Run All Night

Good Time makes great cinema out of bad decisions

Run All Night
Robert Pattinson is a criminal in over his head in the propulsive thrill ride Good Time.

There is one quiet scene in Good Time, and it's the first, as Nick Nikas (co-director Benny Safdie) is asked to play word association with a social services psychiatrist. Nick is developmentally disabled; the psychiatrist is (likely) court-appointed. The camera cuts back and forth in tight shots between the two of them, with the shrink gently pressing Nick more and more to explain his answers, and Nick becoming emotional — a single tear rolls down his cheek — as he is unable to explain himself. Moments later, Nick's degenerate brother Connie (Robert Pattinson) bursts in.
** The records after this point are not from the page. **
/-- **Székelyhidi's localized convex-integration theorem on the torus from the planar
statement over the unit square.** Combine the single chart `proj '' (0,1)²` — open, of full
measure in `T²` (`ae_repr_mem_setOf_mem_Ioo`) — with the gluing theorem
`Szekelyhidi2011_thm13_of_pieces` (one piece) and `Szekelyhidi2011_thm13_chart_of_planar`. With
this theorem the named fact `Torus.Szekelyhidi2011_thm13` is reduced to De Lellis–Székelyhidi's
Prop. 2 in flat coordinates on bounded open regions `Ũ ⊆ (0,T) × (0,1)² ⊆ ℝ × ℝ²` with
continuous data, in its every-time-slice form — the statement produced by the constructive
iteration of `ConvexIntegration2D*.lean`.
[cite: Szekelyhidi2011, Thm. 1.3 and its proof] [cite: DeLellisSzekelyhidi2010, Prop. 2, §4] -/
theorem Szekelyhidi2011_thm13_of_planar
    (H : ∀ (T : ℝ) (e : ℝ × EuclideanSpace ℝ (Fin 2) → ℝ)
      (v : ℝ × EuclideanSpace ℝ (Fin 2) → EuclideanSpace ℝ (Fin 2))
      (u : ℝ × EuclideanSpace ℝ (Fin 2) → Matrix (Fin 2) (Fin 2) ℝ)
      (U : Set (ℝ × EuclideanSpace ℝ (Fin 2))),
      IsOpen U → U ⊆ Ioo 0 T ×ˢ {x : EuclideanSpace ℝ (Fin 2) | ∀ i, x i ∈ Ioo (0 : ℝ) 1} →
      ContinuousOn e U → ContinuousOn v U →
      (∀ i j, ContinuousOn (fun p : ℝ × EuclideanSpace ℝ (Fin 2) => u p i j) U) →
      (∀ p ∈ U, (u p).IsSymm ∧ (u p).trace = 0) →
      (∃ M : ℝ, ∀ p ∈ U, e p ≤ M) →
      (∀ p ∈ U, ((e p) • (1 : Matrix (Fin 2) (Fin 2) ℝ) -
        (Matrix.vecMulVec (v p) (v p) - u p)).PosDef) →
      ∃ (w : ℝ × EuclideanSpace ℝ (Fin 2) → EuclideanSpace ℝ (Fin 2))
        (z : ℝ × EuclideanSpace ℝ (Fin 2) → Matrix (Fin 2) (Fin 2) ℝ),
        AEStronglyMeasurable w volume ∧
        (∀ i j, AEStronglyMeasurable (fun p : ℝ × EuclideanSpace ℝ (Fin 2) => z p i j) volume) ∧
        (∃ C : ℝ, (∀ t : ℝ, ∀ᵐ x : EuclideanSpace ℝ (Fin 2) ∂volume, ‖w (t, x)‖ ≤ C) ∧
          ∀ i j, ∀ᵐ p : ℝ × EuclideanSpace ℝ (Fin 2) ∂volume, |z p i j| ≤ C) ∧
        (∀ p, (z p).IsSymm ∧ (z p).trace = 0) ∧
        (∀ t : ℝ, MemLp (fun x : EuclideanSpace ℝ (Fin 2) => w (t, x)) 2 volume) ∧
        (∀ g : EuclideanSpace ℝ (Fin 2) → EuclideanSpace ℝ (Fin 2), ContDiff ℝ ∞ g →
          HasCompactSupport g → Continuous fun t : ℝ => ∫ x, ⟪w (t, x), g x⟫_ℝ) ∧
        (∀ φ : ℝ × EuclideanSpace ℝ (Fin 2) → EuclideanSpace ℝ (Fin 2), ContDiff ℝ ∞ φ →
          HasCompactSupport φ →
          ∫ p, (⟪w p, fderiv ℝ φ p (1, 0)⟫_ℝ +
            ∑ i, ∑ j, z p i j * fderiv ℝ φ p (0, EuclideanSpace.single j 1) i) = 0) ∧
        (∀ φ : ℝ × EuclideanSpace ℝ (Fin 2) → ℝ, ContDiff ℝ ∞ φ → HasCompactSupport φ →
          ∫ p, ∑ j, w p j * fderiv ℝ φ p (0, EuclideanSpace.single j 1) = 0) ∧
        (∀ᵐ p ∂volume, p ∉ U → w p = 0 ∧ z p = 0) ∧
        (∀ t : ℝ, ∀ᵐ x : EuclideanSpace ℝ (Fin 2) ∂volume, (t, x) ∉ U → w (t, x) = 0) ∧
        (∀ᵐ p ∂volume, p ∈ U →
          Matrix.vecMulVec (v p + w p) (v p + w p) - (u p + z p) =
            (e p) • (1 : Matrix (Fin 2) (Fin 2) ℝ)) ∧
        (∀ t : ℝ, ∀ᵐ x : EuclideanSpace ℝ (Fin 2) ∂volume, (t, x) ∈ U →
          Matrix.vecMulVec (v (t, x) + w (t, x)) (v (t, x) + w (t, x)) - (u (t, x) + z (t, x)) =
            (e (t, x)) • (1 : Matrix (Fin 2) (Fin 2) ℝ))) :
    Szekelyhidi2011_thm13 := by
  refine Szekelyhidi2011_thm13_of_pieces (ι := Unit)
    (fun _ => proj '' {x : EuclideanSpace ℝ (Fin 2) | ∀ i, x i ∈ Ioo (0 : ℝ) 1})
    (fun _ => isOpen_image_proj isOpen_setOf_mem_Ioo)
    (fun k l hkl => absurd (Subsingleton.elim k l) hkl) ?_
    (fun _ => Szekelyhidi2011_thm13_chart_of_planar H)
  filter_upwards [ae_repr_mem_setOf_mem_Ioo (d := Fin 2)] with y hy
  exact ⟨(), (mem_image_proj_iff setOf_mem_Ioo_subset_unitCube y).2 hy⟩

end Planar

end Torus

end Literature.Analysis.FluidPDE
He chastises the shrink for making Nick cry, then herds Nick out of the office and into a life of crime, and Good Time puts its foot on the gas and never lets up.
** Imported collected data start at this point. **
import Summits.QuantumFields.YangMills.Theorems.BalabanUVNodesK0Beta13RadiusBlind
import Summits.QuantumFields.YangMills.Theorems.BalabanUVNodesN09B0RiderAtRecord

/-!
# K0⁷ — RADIUS BLINDNESS OF THE β OF RECORD: rows (N) and (B) of (T2″) DISCHARGED at the small-field domain system from the n09-lineage tree theorems
# ((T2‴): the bill of the radius-blindness lemma at the print-regime Z3 member = (T1) selector agreement + continuity of the transforms (one radius) +
#  [15] Thm 1 existence on the domains + NUMERICS)

Cell `pub-ymgap`, width seat `pub-ymgap-dag-n07-w3` (g19; N07 [B11] ∕ K0⁷ junction).  `--kind proof --supports stmt-QuantumFields-20541 --as helper`, COUNT-NEUTRAL.  NEW leaf;
theorems only — 0 `def`, 0 `sorry`, 0 `instance`, 0 `notation`.  Imports this seat's `…K0Beta13RadiusBlind` ((T2″), ✓p785962) and dag-n09-w4 g3's `…N09B0RiderAtRecord`
(the p.267 rider `hb0` and the support clause `hχdom` as theorems; dag-n09-w1's [B7] Prop-2 nesting `hcrit_dom_of_hsolv` through it).
[I] = [Balaban1987RG1]; [III] = [Balaban1988Convergent]; [B7] = [Balaban1985Averaging]; [15] = [Balaban1985Variational].

WHY.  (T2″) `…K0Beta13RadiusBlind.betaOfRecord₁₃_thm1CCMWZB_radiusBlind_of_readSet` displays four row families on an abstract open domain system `U K k ∋ 1`:
(hU) selector agreement, (C) continuity of the transforms on `U`, (N) the support of the (2.9) cutoff over `U_{k+1}` lies in `U_k`, (B) averaged backgrounds of `U_{k+1}` lie in `U_k`.
At the CONCRETE domain system `U K k := domAltOfRecord F N ν K k = {V | |∂V − 1| < ε₀}` of a numerics `ν` with `ν.εreg = a` and a POSITIVE domain letter `ε₀` (the Z3 member
`θ₁₃ᶜᶜᴹᵂᶻᴮ(j; γ; a; ε₀, ε₂₉; B₃, B₃′, a, a₁; …)` — the β of record does not read `ε₀`, `rfl`), rows (N) and (B) ARE TREE THEOREMS under numerics and [15] Thm 1 existence on the domains:
(N) = dag-n09-w4's `hχdom_of_hsolν_of_numerics` (threshold hierarchy [III] p.265 + the p.267 rider + [B7] Prop 2); (B) = dag-n09-w1's `hcrit_dom_of_hsolv` ([B7] Prop 2 (53)) read through
`critCfgOfRecord_def` and the threshold ordering.  THIS FILE composes them: ★ `betaOfRecord₁₃_thm1CCMWZB_radiusBlind_atDomAlt` (member letters free, `0 < ε₀`) and ★★
`betaZB_radiusBlind_atDomAlt` — seat -3's `betaZB F a ε₂₉ = betaZB F a′ ε₂₉` (the `ε₀ = 0` member, reached from any positive `ε₀` by the letter census) from: (hU) selector agreement
of the radii `a, a′` ON THE DOMAINS (the node's (T1)), (hT) `HasContTransportOn` of the level-`k` β-densities of the `a`-member on `domAlt_{k+1}` (K0e's on-domain continuity species, ONE
radius), (hsolν) `UkExists` at radius `a` on the domains ([15] Thm 1, N07's content), and NUMERICS on `(a, ε₂₉, ε₀, L, N)` (dag-n09-w4's letters verbatim + the threshold ordering).

HONEST FRAMING (binding).  A composition BY NAME of landed theorems; NO β estimate; nothing of Bałaban's asserted — (hU), (hT), (hsolν) are displayed HYPOTHESES (idea-needed (T1);
the record-regularity species of row P7; [15] Thm 1), the numerics are displayed inequalities inhabited by nobody here; seat -3's (T2) AS TYPED is NOT proved; stub 2′ OPEN; K0⁷
stmt-QuantumFields-20541 NOT closed; N07 ∕ N09 NOT discharged; COUNT 8∕28 · K 1∕4 UNMOVED; NODE O = [I] Thm 3 β-clause p.264 — print-proved (claimed), UNPORTED; R4 = the
CONDITIONAL finite-𝕋⁴ rung `BalabanLadder.UV` at fixed `ε = L^(−K)` only — NOT continuum ∕ ℝ⁴ ∕ OS; the Yang–Mills mass gap (Clay) is NOT proved by any of this.  Standard axioms only.
-/

noncomputable section

open MeasureTheory Set Filter
open scoped Matrix.Norms.L2Operator

namespace Summit.QuantumFields.YangMills.BalabanUVNodes.K0Beta13RadiusBlindRows

open Literature.MathematicalPhysics.QuantumFieldTheory.Balaban1983to89
open Literature.MathematicalPhysics.QuantumFieldTheory.Balaban1983to89.Node00
open Literature.MathematicalPhysics.QuantumFieldTheory.Balaban1983to89.T4Continuum (T4Family)
open Literature.MathematicalPhysics.QuantumFieldTheory.Balaban1983to89.ExpMeanLog (deltaSU)
open B12Eq019ActionBody (integrand)
open B12ContinuousTransportInvarianceOn (isOpen_domAltOfRecord)
open Summit.QuantumFields.YangMills.BalabanUVNodes.K0Beta13RadiusBlind (betaOfRecord₁₃_thm1CCMWZB_radiusBlind_of_readSet)
open Summit.QuantumFields.YangMills.BalabanUVNodes.N09B0RiderAtRecord (hχdom_of_hsolν_of_numerics)
open Summit.QuantumFields.YangMills.BalabanUVNodes.N09NestingOfHierAxial (hcrit_dom_of_hsolv)

variable (F : T4Family) (N : ℕ) [NeZero N]

/-- ★ **(T2″) AT THE SMALL-FIELD DOMAIN SYSTEM — rows (N) and (B) discharged.**  For the print-regime Z3 members `θ₁₃ᶜᶜᴹᵂᶻᴮ(j; γ; a; ε₀, ε₂₉; B₃, B₃′, a, a₁; Efl, logz)` and `(… a′ …)` with a
POSITIVE domain letter `ε₀`: if (hU) the background selectors of record at the radii `a, a′` agree on the small-field domains `domAlt_{k+1} = {W | |∂W − 1| < ε₀}`, (hT) the transform of record
of every level-`k` β-density of the `a`-member has a continuous version on `domAlt_{k+1}` (`HasContTransportOn`, one radius), (hsolν) the radius-`a` variational problem is solvable on the domains
([15] Thm 1), and the numerics of dag-n09-w4's rider ∕ dag-n09-w1's [B7] nesting and the threshold ordering `2a∕L² + 4·max(ε₂₉, 10(d+2)L·L^{d−1}ε₂₉) ≤ ε₀` hold — then the two members have THE
SAME β of record (every level, every history).  Rows (N)(B) of (T2″) are supplied by `hχdom_of_hsolν_of_numerics` and `hcrit_dom_of_hsolv`; (hU)(hT)(hsolν) and the numerics stay displayed.
[cite: Balaban1987RG1, (1.20)–(1.22) p.264, (1.6) p.261, (0.19) p.255, p.259, (2.3) p.265, (2.9) p.266 and p.267; Balaban1988Convergent, p.265; Balaban1985Averaging, Prop. 2 (53) p.26; Balaban1985Variational, Thm 1 (8)–(10) p.279 (bookkeeping)] -/
theorem betaOfRecord₁₃_thm1CCMWZB_radiusBlind_atDomAlt (j : ℕ) (γ ε₀ ε₂₉ B₃ B₃' a₁ a a' : ℝ) (Efl logz : B12.RunParams → ℕ → ℝ)
    (hε₀ : 0 < ε₀) (ha : 0 < a) (hε29 : 0 ≤ ε₂₉)
    (hε3 : ∀ K : ℕ, (143 * (((((F.P K).d + 4 : ℕ) : ℝ)) ^ 2 / 4) ^ 2) * a ≤ 1 / 3)
    (hε2 : ∀ K : ℕ, 2 * a ≤ 2 * deltaSU (Fin N) / ((((F.P K).d + 4) * (F.P K).L : ℕ) : ℝ) ^ 2)
    (hn1 : ∀ K : ℕ, 1640 * (2 * (((((F.P K).d + 2) * (F.P K).L : ℕ) : ℝ) * ε₂₉) +
        ((((F.P K).d + 2) * (F.P K).L : ℕ) : ℝ) ^ 2 / 4 * (2 * a / ((F.P K).L : ℝ) ^ 2)) * (((F.P K).L : ℝ) ^ ((F.P K).d - 1)) ^ 2 ≤ 1)
    (hn2 : ∀ K : ℕ, 13 * (2 * (((((F.P K).d + 2) * (F.P K).L : ℕ) : ℝ) * ε₂₉) +
        ((((F.P K).d + 2) * (F.P K).L : ℕ) : ℝ) ^ 2 / 4 * (2 * a / ((F.P K).L : ℝ) ^ 2)) * ((F.P K).L : ℝ) ^ ((F.P K).d - 1) < deltaSU (Fin N))
    (hord : ∀ K : ℕ, 2 * a / ((F.P K).L : ℝ) ^ 2 +
      4 * max ε₂₉ (10 * (((((F.P K).d + 2) * (F.P K).L : ℕ) : ℝ) * ε₂₉) * ((F.P K).L : ℝ) ^ ((F.P K).d - 1)) ≤ ε₀)
    (hsolν : ∀ K : ℕ, ∀ k < K, ∀ W ∈ domAltOfRecord F N (numerics7OfThm1CCM F.L j ε₀ B₃ B₃' a a₁) K (k + 1), UkExists F N K (k + 1) a W)
    (hU : ∀ K k W, k < K → W ∈ domAltOfRecord F N (numerics7OfThm1CCM F.L j ε₀ B₃ B₃' a a₁) K (k + 1) → Uk F N K (k + 1) a W = Uk F N K (k + 1) a' W)
    (hT : ∀ K (g : ℕ → ℝ) k, k < K → HasContTransportOn F N K k
      (integrand (chiFixed29 F N (numerics7OfThm1CCM F.L j ε₀ B₃ B₃' a a₁) ε₂₉ K g k) (gfOfRecord F N K k) (g k)
        (effActionHT F N (TcanOfRecord F N) (chiFixed29 F N (numerics7OfThm1CCM F.L j ε₀ B₃ B₃' a a₁) ε₂₉) K g k))
      (domAltOfRecord F N (numerics7OfThm1CCM F.L j ε₀ B₃ B₃' a a₁) K (k + 1))) :
    betaOfRecord₁₃ F N (theta13OfThm1CCMWZB F N j γ a ε₀ ε₂₉ B₃ B₃' a a₁ Efl logz) =
      betaOfRecord₁₃ F N (theta13OfThm1CCMWZB F N j γ a' ε₀ ε₂₉ B₃ B₃' a' a₁ Efl logz) := by
  -- the `a`-member, its numerics `ν` (εreg = a, ε₀ = ε₀ by `rfl`)
  set θ := theta13OfThm1CCMWZB F N j γ a ε₀ ε₂₉ B₃ B₃' a a₁ Efl logz with hθ
  have hν : θ.ν = numerics7OfThm1CCM F.L j ε₀ B₃ B₃' a a₁ := rfl
  have hreg : θ.ν.εreg = a := rfl
  have hε0 : θ.ν.ε₀ = ε₀ := rfl
  have h29 : θ.ε₂₉ = ε₂₉ := rfl
  refine betaOfRecord₁₃_thm1CCMWZB_radiusBlind_of_readSet F N j γ ε₀ ε₂₉ B₃ B₃' a₁ a a' Efl logz
    (fun K k => domAltOfRecord F N θ.ν K k) (fun K k => isOpen_domAltOfRecord θ.ν K k)
    (fun K k => one_mem_domAltOfRecord θ.ν (by rw [hε0]; exact hε₀) K k) hU ?_ ?_ ?_
  · -- (C) from the on-domain continuity tokens
    intro K g k hk
    exact domAlt_subset_regSetOfRecord θ.ν (hT K g k hk)
  · -- (N): the support clause `hχdom` (threshold hierarchy + rider + [B7] Prop 2), contraposed
    intro K k V hk hV hz
    by_contra hV'
    have h0 := hχdom_of_hsolν_of_numerics θ K (fun _ => 0) (by rw [hreg]; exact ha) (by rw [hreg]; exact hε3 K) (by rw [hreg]; exact hε2 K)
      (by rw [h29]; exact hε29) (by rw [hreg, h29]; exact hn1 K) (by rw [hreg, h29]; exact hn2 K) (by rw [hreg, h29, hε0]; exact hord K)
      (by rw [hreg]; exact hsolν K) k hk V hV hV'
    exact hz h0
  · -- (B): [B7] Prop-2 nesting of the averaged background, through `critCfgOfRecord_def` and the threshold ordering
    intro K k W hk hW
    have hL0 : (0 : ℝ) < (F.P K).L := by exact_mod_cast (F.P K).L_pos
    have hδ : 2 * θ.ν.εreg ≤ θ.ν.ε₀ * ((F.P K).L : ℝ) ^ 2 := by
      rw [hreg, hε0]
      have h1 : 2 * a / ((F.P K).L : ℝ) ^ 2 ≤ ε₀ :=
        le_trans (le_add_of_nonneg_right (by positivity)) (hord K)
      rwa [div_le_iff₀ (by positivity)] at h1
    have hc := hcrit_dom_of_hsolv θ.ν (by rw [hreg]; exact ha) (by rw [hreg]; exact hε3 K) (by rw [hreg]; exact hε2 K) hδ
      (by rw [hreg]; exact hsolν K) k hk W hW
    rw [critCfgOfRecord_def, hreg] at hc
    exact hc

/-- ★★ **(T2‴) IN THE NODE'S LETTERS — `betaZB F a ε₂₉ = betaZB F a′ ε₂₉`** (seat -3's `betaZB F a₀ ε₂₉ := betaOfRecord₁₃ F N (θ₁₃ᶜᶜᴹᵂᶻᴮ(0; ½; a₀; 0, ε₂₉; 0, 0, a₀, 0; 0, 0))`, by unfolding)
FROM: a positive domain letter `ε₀` (β does not read it — the letter census, `rfl`), (hU) selector agreement of the radii `a, a′` on the small-field domains `{|∂W − 1| < ε₀}` (the node's
(T1)), (hT) on-domain continuity of the transforms of the `a`-member's β-densities (ONE radius; the record-regularity species of row P7), (hsolν) [15] Thm 1 existence at radius `a` on the
domains, and NUMERICS on `(a, ε₂₉, ε₀, L, N)`.  The corrected, honestly-priced replacement of `stub_beta13_radiusBlind`. [cite: Balaban1987RG1, (1.20)–(1.22) p.264, (0.21) p.256, p.259, (2.9) p.266 and p.267; Balaban1988Convergent, p.265; Balaban1985Averaging, Prop. 2 (53) p.26; Balaban1985Variational, Thm 1 (8)–(10) p.279 (bookkeeping)] -/
theorem betaZB_radiusBlind_atDomAlt (ε₀ ε₂₉ a a' : ℝ) (hε₀ : 0 < ε₀) (ha : 0 < a) (hε29 : 0 ≤ ε₂₉)
    (hε3 : ∀ K : ℕ, (143 * (((((F.P K).d + 4 : ℕ) : ℝ)) ^ 2 / 4) ^ 2) * a ≤ 1 / 3)
    (hε2 : ∀ K : ℕ, 2 * a ≤ 2 * deltaSU (Fin N) / ((((F.P K).d + 4) * (F.P K).L : ℕ) : ℝ) ^ 2)
    (hn1 : ∀ K : ℕ, 1640 * (2 * (((((F.P K).d + 2) * (F.P K).L : ℕ) : ℝ) * ε₂₉) +
        ((((F.P K).d + 2) * (F.P K).L : ℕ) : ℝ) ^ 2 / 4 * (2 * a / ((F.P K).L : ℝ) ^ 2)) * (((F.P K).L : ℝ) ^ ((F.P K).d - 1)) ^ 2 ≤ 1)
    (hn2 : ∀ K : ℕ, 13 * (2 * (((((F.P K).d + 2) * (F.P K).L : ℕ) : ℝ) * ε₂₉) +
        ((((F.P K).d + 2) * (F.P K).L : ℕ) : ℝ) ^ 2 / 4 * (2 * a / ((F.P K).L : ℝ) ^ 2)) * ((F.P K).L : ℝ) ^ ((F.P K).d - 1) < deltaSU (Fin N))
    (hord : ∀ K : ℕ, 2 * a / ((F.P K).L : ℝ) ^ 2 +
      4 * max ε₂₉ (10 * (((((F.P K).d + 2) * (F.P K).L : ℕ) : ℝ) * ε₂₉) * ((F.P K).L : ℝ) ^ ((F.P K).d - 1)) ≤ ε₀)
    (hsolν : ∀ K : ℕ, ∀ k < K, ∀ W ∈ domAltOfRecord F N (numerics7OfThm1CCM F.L 0 ε₀ 0 0 a 0) K (k + 1), UkExists F N K (k + 1) a W)
    (hU : ∀ K k W, k < K → W ∈ domAltOfRecord F N (numerics7OfThm1CCM F.L 0 ε₀ 0 0 a 0) K (k + 1) → Uk F N K (k + 1) a W = Uk F N K (k + 1) a' W)
    (hT : ∀ K (g : ℕ → ℝ) k, k < K → HasContTransportOn F N K k
      (integrand (chiFixed29 F N (numerics7OfThm1CCM F.L 0 ε₀ 0 0 a 0) ε₂₉ K g k) (gfOfRecord F N K k) (g k)
        (effActionHT F N (TcanOfRecord F N) (chiFixed29 F N (numerics7OfThm1CCM F.L 0 ε₀ 0 0 a 0) ε₂₉) K g k))
      (domAltOfRecord F N (numerics7OfThm1CCM F.L 0 ε₀ 0 0 a 0) K (k + 1))) :
    betaOfRecord₁₃ F N (theta13OfThm1CCMWZB F N 0 (1 / 2) a 0 ε₂₉ 0 0 a 0 (fun _ _ => 0) (fun _ _ => 0)) =
      betaOfRecord₁₃ F N (theta13OfThm1CCMWZB F N 0 (1 / 2) a' 0 ε₂₉ 0 0 a' 0 (fun _ _ => 0) (fun _ _ => 0)) := by
  have h := betaOfRecord₁₃_thm1CCMWZB_radiusBlind_atDomAlt F N 0 (1 / 2) ε₀ ε₂₉ 0 0 0 a a' (fun _ _ => 0) (fun _ _ => 0) hε₀ ha hε29 hε3 hε2 hn1 hn2 hord
    hsolν hU hT
  -- the letter census: the β of record does not read `ε₀` (`rfl`)
  have ha₀ : betaOfRecord₁₃ F N (theta13OfThm1CCMWZB F N 0 (1 / 2) a ε₀ ε₂₉ 0 0 a 0 (fun _ _ => 0) (fun _ _ => 0)) =
      betaOfRecord₁₃ F N (theta13OfThm1CCMWZB F N 0 (1 / 2) a 0 ε₂₉ 0 0 a 0 (fun _ _ => 0) (fun _ _ => 0)) := rfl
  have ha₁ : betaOfRecord₁₃ F N (theta13OfThm1CCMWZB F N 0 (1 / 2) a' ε₀ ε₂₉ 0 0 a' 0 (fun _ _ => 0) (fun _ _ => 0)) =
      betaOfRecord₁₃ F N (theta13OfThm1CCMWZB F N 0 (1 / 2) a' 0 ε₂₉ 0 0 a' 0 (fun _ _ => 0) (fun _ _ => 0)) := rfl
  rw [← ha₀, ← ha₁]
  exact h

end Summit.QuantumFields.YangMills.BalabanUVNodes.K0Beta13RadiusBlindRows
This is a movie about decisions, and two main characters who make only bad ones. The first bad decision Connie makes — after taking Nick from the people who could help him — is to rob a bank with Nick's help. We see them standing in a teller's line, wearing masks designed to make them look like black men. They also have bright orange vests on, making it appear as if they're working construction nearby.

The bank robbery goes off well enough, until Connie makes another bad decision — though probably the best one under the circumstances — to have the teller go to the vault to gather more money. Although Connie and Nick ditch their robbery attire and masks and even have a livery driver waiting to take them to Port Authority in Manhattan, they don't count on the anti-theft pack hidden with the cash. It explodes and covers them in fluorescent puce-colored powder, rendering most of the money useless.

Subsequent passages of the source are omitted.